Are Arctic vent species similar to those in the Atlantic, the Pacific, or to neither? Our current knowledge suggests that the Arctic Ocean has never maintained deep-water connections with neighboring oceans. We theorize that Arctic fauna has evolved in isolation—producing fundamentally different kinds of species. Perhaps species dwelling on the remote Gakkel Ridge are “living fossils”—relicts of ancient species that continue to thrive today just as they have for tens of millions of years.
In 2007, we will return to the Gakkel Ridge on an expedition funded by the National Aeronautics and Space Administration’s Astrobiology Science and Technology for Exploring Planets (ASTEP) program. To explore beneath the ice, we will employ new autonomous underwater vehicles built at Woods Hole Oceanographic Institution, including SeaBED, PUMA, and JAGUAR.
WHOI is also designing and building a cutting-edge Hybrid Remotely Operated Vehicle (HROV) called Nereus, which will be able to operate at depths up to 11,000 meters (36,000 feet) in two modes: as an autonomous, or free-swimming, vehicle for wide area surveys, and as a tethered, or cabled, vehicle for close-up sampling and other tasks.
When Nereus is ready, we plan to take it on a cruise funded by the National Science Foundation to the Challenger Deep, a trench off the Marianas Islands in the western Pacific that is 10,923 meters (35,838 feet) deep—deeper than Mount Everest is tall. In a place where the pressure reaches 16,000 pounds per square inch, we will find out if these extreme conditions have spawned uniquely adapted life forms on the seafloor.
Soon after animal communities were discovered around seafloor hydrothermal vents in 1977, scientists found that vents in various regions are populated by distinct animal species.

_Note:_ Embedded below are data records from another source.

import Summits.Ventures.Crystal3D.Theorems.StickyWulffConstantCoaxialWallLawReaderRigidity
import Summits.Ventures.Crystal3D.Theorems.StickyWulffConstantCoaxialWallLawWordMoves
import Summits.Ventures.Crystal3D.Theorems.StickyWulffConstantCoaxialWallLawTerracePropagation
import HarnessLib

/-!
# Same-ball twin-reading RIGIDITY: one ball is a twin reading of at most one plane, in at most two (mirror) frames
# (lane T, crux `TextureLiminfV5`, stmt-Ventures-23912, registered stub `stub_terraceCensus`; (β) terrace census, LevelReach — the relaunch letter)

HONEST FRAMING. Venture `Summits/Ventures/Crystal3D` (cell `crystal3d-full`), route `route-Ventures-StickyWulffConstant`, helper `--supports`
the law-v5 crux `TextureLiminfV5` (stmt-Ventures-23912), lane T, mechanism (β) (launch census `word_family_endPairs_launch`,
…TexShadowLevelReach p739507; mirror launches …TexShadowLevelReachMirrorLaunch p740126).  Pure finite geometry of twin dozens in a `1`-separated
configuration (kissing number twelve via lane F's `contacts_eq_of_isTwinReading`); census-free, certificate-free; nothing about energies; F-C1 not moved.

THE POINT.  In the launch census the only way a launched line can be RELAUNCHED INTO (its launch ball `p = r + A′w` stepped onto by another walk
arriving in the root class) is a cancelling-pair CROSS at the reading `r`: a walk in a one-letter class `[μ]` reads `IsTwinReading X (F [μ]) (F [] μ) r`
and pops to `[]`.  For MIRROR launches `r` is itself a twin reading of `(A, n)`.  This file shows that a ball carries at most ONE twin-reading plane:
* `isTwinReading_transfer` — `IsTwinReading` depends on the frame only through its slot dozen;
* `isTwinReading_mirrorFrame` — a twin reading of `(A, n)` at `r` is a twin reading of `(A′, −n)`, `A′ = A − 2⟪A·, n⟫ n` (far slots of `A′` empty by
  `twinDozen_mirror_pos_notMem`, `1`-separation only);
* **`isTwinReading_rigid`** — if `r` is a twin reading of `(A, n)` AND of `(G, m)`, then EITHER `G` has `A`'s slot dozen and `m = n`, OR `G` has `A′`'s
  slot dozen and `m = −n`.  Proof: the lower `G`-cap of `m` is a contact triangle of `r`; by lane F's `twin_contact_trichotomy` each member lies on `A·Λ₀`
  (in-plane / negative) or on `A′·Λ₀` (in-plane / mirror), a negative and a mirror member never touch (`inner_ne_half_of_neg_of_mirror`), so the
  triangle lies on ONE lattice, three independent unit vectors pin `G·Λ₀` (`movedFcc_eq_of_three_independent_units`), and in a fixed frame the normal
  is unique (`twinDozen_normal_eq_self`);
* `isTwinReading_normal_eq_or` — hence `m = n ∨ m = −n`;
* **`relaunch_letter_eq`** — the RELAUNCH LETTER: if the root direction `F₀ w` crosses `n` upward (`⟪F₀ w, n⟫ = √(2/3)`), a letter `μ` with
  `⟪w, μ⟫ = √(2/3)` (well-formedness of `[μ]`) whose class reads `(M_μ ≫ F₀, F₀ μ)` at a twin reading `r` of `(A, n)` is `μ = F₀⁻¹ n` — ONE class
  only can relaunch into a mirror launch; the census of the next file never enters it.
WHAT THIS IS NOT: any count; F-C1 not moved.
-/

noncomputable section

namespace Summit.Ventures.Crystal3D.Theorems

open Summit.Ventures.Crystal3D Finset
open Literature.MathematicalPhysics.StatisticalMechanics (fccStacking)
open scoped InnerProductSpace

variable {X : Finset (EuclideanSpace ℝ (Fin 3))}

/-! ## Transfer along equal slot dozens, and the mirror frame -/

/-- A property of all slot images transfers between frames with the same slot dozen. -/
theorem forall_slot_transfer {G G' : EuclideanSpace ℝ (Fin 3) ≃ₗᵢ[ℝ] EuclideanSpace ℝ (Fin 3)}
    (hGG : (G : EuclideanSpace ℝ (Fin 3) → EuclideanSpace ℝ (Fin 3)) '' ↑fccSlots =
      (G' : EuclideanSpace ℝ (Fin 3) → EuclideanSpace ℝ (Fin 3)) '' ↑fccSlots)
    (P : EuclideanSpace ℝ (Fin 3) → Prop) (h : ∀ w ∈ fccSlots, P (G w)) : ∀ w ∈ fccSlots, P (G' w) := by
  intro w hw
  have : G' w ∈ (G : EuclideanSpace ℝ (Fin 3) → EuclideanSpace ℝ (Fin 3)) '' ↑fccSlots := by
    rw [hGG]; exact Set.mem_image_of_mem _ (Finset.mem_coe.2 hw)
  obtain ⟨w₀, hw₀, e⟩ := this
  rw [← e]; exact h w₀ (Finset.mem_coe.1 hw₀)

/-- **`IsTwinReading` depends on the frame only through its slot dozen.** -/
theorem isTwinReading_transfer {G G' : EuclideanSpace ℝ (Fin 3) ≃ₗᵢ[ℝ] EuclideanSpace ℝ (Fin 3)}
    (hGG : (G : EuclideanSpace ℝ (Fin 3) → EuclideanSpace ℝ (Fin 3)) '' ↑fccSlots =
      (G' : EuclideanSpace ℝ (Fin 3) → EuclideanSpace ℝ (Fin 3)) '' ↑fccSlots)
    {m b : EuclideanSpace ℝ (Fin 3)} (h : IsTwinReading X G m b) : IsTwinReading X G' m b := by
  obtain ⟨⟨hm, hmenu⟩, hown, hmir, hfar⟩ := h
  exact ⟨⟨hm, forall_slot_transfer hGG (fun x => ⟪x, m⟫_ℝ = 0 ∨ ⟪x, m⟫_ℝ = Real.sqrt (2 / 3) ∨ ⟪x, m⟫_ℝ = -Real.sqrt (2 / 3)) hmenu⟩,
    forall_slot_transfer hGG (fun x => ⟪x, m⟫_ℝ ≤ 0 → b + x ∈ X) hown,
    forall_slot_transfer hGG (fun x => ⟪x, m⟫_ℝ < 0 → b + (x - (2 * ⟪x, m⟫_ℝ) • m) ∈ X) hmir,
    forall_slot_transfer hGG (fun x => 0 < ⟪x, m⟫_ℝ → b + x ∉ X) hfar⟩

/-- **A twin reading of `(A, n)` is a twin reading of the mirror frame `(A′, −n)`**, `A′ x = A x − 2⟪A x, n⟫ n`: the own nine of `(A′, −n)` are the
in-plane hexagon and the three mirror balls, its mirror balls are the own lower cap, and its far slots are empty (`twinDozen_mirror_pos_notMem`). -/
theorem isTwinReading_mirrorFrame (hX : ∀ p ∈ X, ∀ q ∈ X, p ≠ q → 1 ≤ dist p q)
    (A A' : EuclideanSpace ℝ (Fin 3) ≃ₗᵢ[ℝ] EuclideanSpace ℝ (Fin 3)) {n r : EuclideanSpace ℝ (Fin 3)}
    (hA' : ∀ x, A' x = A x - (2 * ⟪A x, n⟫_ℝ) • n) (h : IsTwinReading X A n r) : IsTwinReading X A' (-n) r := by
  obtain ⟨⟨hn, hmenu⟩, hown, hmir, -⟩ := h
  have nn : ⟪n, n⟫_ℝ = 1 := by rw [real_inner_self_eq_norm_sq, hn, one_pow]
  have hval : ∀ x, ⟪A' x, -n⟫_ℝ = ⟪A x, n⟫_ℝ := by
    intro x; rw [hA' x, inner_neg_right, inner_sub_left, real_inner_smul_left, nn]; ring
  refine ⟨⟨by rw [norm_neg, hn], fun w hw => by rw [hval]; exact hmenu w hw⟩, ?_, ?_, ?_⟩
  · intro w hw hle
    rw [hval] at hle
    rcases hle.lt_or_eq with hlt | h0
    · rw [hA' w]; exact hmir w hw hlt
    · rw [hA' w, h0, mul_zero, zero_smul, sub_zero]; exact hown w hw hle
  · intro w hw hlt
    rw [hval] at hlt
    have e : r + (A' w - (2 * ⟪A' w, -n⟫_ℝ) • (-n)) = r + A w := by
      rw [hval, hA' w, smul_neg, sub_neg_eq_add, sub_add_cancel]
    rw [e]; exact hown w hw hlt.le
  · intro w hw hpos
    rw [hval] at hpos
    rw [hA' w]
    exact twinDozen_mirror_pos_notMem hX A hn hmenu hown hw hpos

Scientists have been sorting clues to explain how seafloor populations are related and how they evolved and diverged over Earth's history. Scientists today recognize distinct assemblages of animal species in six major seafloor regions (colored dots) along the system of volcanic mountains and deep-sea trenches that form the borders of Earth's tectonic plates. But unexplored ocean regions remain critical missing pieces for assembling the full evolutionary puzzle.